While Petitioners' primary argument is that the SEC should not be able to obtain disgorgement through Section 21 at all, they also argue that, to the extent any disgorgement awards are permitted, such awards should be limited to the defendants' net gain or profits. Of course, the net gain to defendants, generally, will be smaller than the net loss to investors. Furthermore, Petitioners argued that defendants should be allowed to deduct legitimate business expenses from the net gain or profit calculation. They faulted the district court in Liu for not permitting any such deductions. In response, the SEC noted that, in this case, the lower courts had found that the defendants had engaged in a pervasively fraudulent scheme in which essentially all of their business expenses were incurred in furtherance of an outright fraud with no legitimate business components. The SEC also argued that where the defendant's expenses were made for the purpose of engaging in the fraudulent activity itself, courts have calculated disgorgement based on a defendant's net profits without any deductions for business expenses.

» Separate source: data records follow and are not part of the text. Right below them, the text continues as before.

import Summits.QuantumFields.YangMills.Theorems.SwapVirialDeficitBlowUpGnomonicZSignLargeField
import Summits.QuantumFields.YangMills.Theorems.SwapVirialDeficitBlowUpGnomonicBaseFlat
import Summits.QuantumFields.YangMills.Theorems.SwapVirialDeficitBlowUpGnomonicBFibreJets
import Summits.QuantumFields.YangMills.Theorems.SwapVirialDeficitBlowUpChartDeficitGrowth
import Summits.QuantumFields.YangMills.Theorems.SwapVirialDeficitZeroModeGroupThreeScaling
import Summits.QuantumFields.YangMills.Theorems.SwapVirialDeficitSigmaTwistedLetterCeilingAlgebra
import Literature.MathematicalPhysics.QuantumLattice.SU2HaarSmallBall
import HarnessLib

/-!
# THE RELATION QUATERNIONS OF THE GNOMONIC RING CHART: the five leader relations as explicit quaternions, and their LETTER FLOORS
# (first input of the GLOBAL B-TUBE FLOOR = far floor of stub `stub_B_stiff` on the capped tube `BTubeCap`; LEAD sfw-p2 g99 ruling 2026-08-31 20:48Z,
# free-hands support of ⟨stmt-QuantumFields-24197⟩ `SwapVirialDeficit.SwapGluedStiffness`)

In the principal gnomonic chart (✓`gnomonicPoint`, ✓`gnoDeficit`) at a hub `a ≠ 0` the four leaders read through `su2Quat` are (✓`su2Quat_gnoLeader_*`)
`C₀ = x̂ = ν(±(1,x))`, `C₁ = Ā·x̂·A·ẑ`, `C₂ = ŷ`, `c = A = ν(axisPoint a)` with the AXIAL hub unit `A = (re a, ‖im a‖, 0, 0)/‖a‖`.  The six σ-glued relations
`[C₀,C₁], [C₀,C₂], [C₁,C₂], c·C₁ − C₀·c, c·C₀ − C₁·c, c·C₂ − C₂·c` are polynomial quaternions in the letters; this file computes what each one SEES:
* §0 quaternion bookkeeping (`(j,k)`-part `≤ ‖q‖²` via lit ✓`sq_norm_eq_sum_sq`, commutators of radial units, the `(j,k)`-components of a general commutator;
  the axial commutator norm is ✓`SigmaTwistedCeiling.norm_comm_axial_sq`, the axial norm ✓`ZeroModeGroup.norm_sq_axis`);
* §1 gnomonic letters: components, `‖±(1,v)‖² = 1 + |v|²`, ★ `|v|²/(1+|v|²) ≤ ‖ν(±(1,v)) − 1‖²` (SIGN-FREE: the imaginary part alone);
* §2 axial quaternions: `‖p‖²`, `p²`, the conjugation `p̄·X·p` (a rotation of the `(j,k)`-plane by the doubled axial angle), ★ `|(j,k)-part of [X, p̄Xp]|² =
  16p₁²‖p‖²X_I²(X_J² + X_K²)`; the axial point `axisPoint a` and the hub `hubAt δ 1 = (δ, 1, 0, 0)`;
* §3 rescaling identities; §4 ★★ THE FIVE RELATION FLOORS at the quaternion level (every hub `a ≠ 0`, every sign, all letters; `u = (x₁,x₂)`):
  (σ2) `‖Aŷ − ŷA‖² = 4‖im a‖²|y⊥|²/(‖a‖²(1+|y|²))`; (c02) `4((x₂y₀−x₀y₂)² + (x₀y₁−x₁y₀)²)/((1+|x|²)(1+|y|²)) ≤ ‖x̂ŷ − ŷx̂‖²`;
  (σ1) `A²x̂ − x̂A² = A·(s₁ + Āx̂A(ẑ−1)A)` so `‖A²x̂ − x̂A²‖ ≤ ‖s₁‖ + ‖ẑ − 1‖`, and `‖A²x̂ − x̂A²‖² = 16re(a)²‖im a‖²|u|²/(‖a‖⁴(1+|x|²))` (the HUB-POLAR
  letter is seen through the word `Ā[A², x̂]`); (c01) `‖x̂P − Px̂‖ ≤ ‖[x̂, Pẑ]‖ + 2‖ẑ − 1‖` (`P = Āx̂A`) and `16‖im a‖²x₀²|u|²/(‖a‖²(1+|x|²)²) ≤ ‖x̂P − Px̂‖²`
  (the AXIAL TILT of the `x`-letter); (σ0) is ✓`norm_sigmaRel_zero_quat` (`‖cC₁ − C₀c‖ = ‖ẑ − 1‖`, δ-free: the slaving is built in).
The chart-level floors and the capped-tube far floor are the next two files (`…GnomonicLetterFloors`, `…BTubeCapFarFloor`).

HONEST LABEL: quaternion bookkeeping on landed inequalities; the B-tube law, stubs `stub_B_stiff` ∕ `stub_core_*` ∕ `stub_h001_good`, ⟨24197⟩ ∕ ⟨24194⟩
and every rung are OPEN; own crux ⟨22884⟩ `LargeFieldMassRefinementTail` OPEN (blocked-on ⟨19935⟩); no crux, rung of record or summit is proved; the
Yang–Mills mass gap is NOT proved; no summit is proved by a line.  THEOREMS ONLY (0 `def`, 0 `sorry`), standard axioms.  Width seat ym-line-sfw-p2-w3 g67
(cell ym-idea-1, free hands), `--supports stmt-QuantumFields-24197`.  References: [cite: Luscher1983, §2]; [cite: tHooft1979]; [folklore].
-/

set_option autoImplicit false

Justice Alito asked counsel for Petitioners whether disgorgement would be permissible if awards were limited to net profits and if every effort were made to return money to victims. However, counsel for Petitioners maintained that disgorgement would still not be an equitable remedy, and that where Congress has not provided for disgorgement, courts should hesitate to read such a remedy into a statute authorizing equitable relief. Meanwhile, counsel for the SEC stated, in response to a question from Justice Kavanaugh, that he would have no problem with the Court directing district courts to return disgorged money to investors where feasible. However, counsel for the SEC argued that, even if the Court finds that certain disgorgement awards have been excessive, the appropriate response is not to take disgorgement under Section 21 off the table entirely, but rather to provide instructions to lower courts to ensure that they properly apply traditional equitable principles.

Needless to say, the Supreme Court's eventual decision in Liu could significantly reshape the landscape with respect to disgorgement in the SEC context—either by preventing the SEC from obtaining disgorgement under Section 21 at all in federal court actions or by placing limitations upon disgorgement awards that may be imposed. Moreover, the Liu decision could have significant implications for other federal agencies, including the FTC. The latter agency currently faces a circuit split regarding whether it can obtain equitable monetary relief under Section 13(b) of the Federal Trade Commission Act ("FTC Act"), 15 U.S.C. § 13(b)—a provision which, on its face, only authorizes injunctive relief. Compare FTC v. Credit Bureau Ctr., LLC, 937 F.3d 764, 767 (7th Cir. 2019) (holding that "section 13(b) does not authorize restitutionary relief") with FTC v. AMG Capital Management, LLC, et al., 910 F.3d 417, 426–27 (9th Cir. 2018), petition for cert. docketed, AMG Capital Management, LLC, et al. v. FTC (U.S. Oct. 21, 2019) (No. 19-508) (holding that FTC can obtain equitable monetary relief pursuant to section 13(b)). A ruling in favor of the petitioners in Liu would bolster the argument that courts should follow the Seventh Circuit in Credit Bureau and decline to recognize an implied right to obtain equitable monetary relief under section 13(b) of the FTC Act.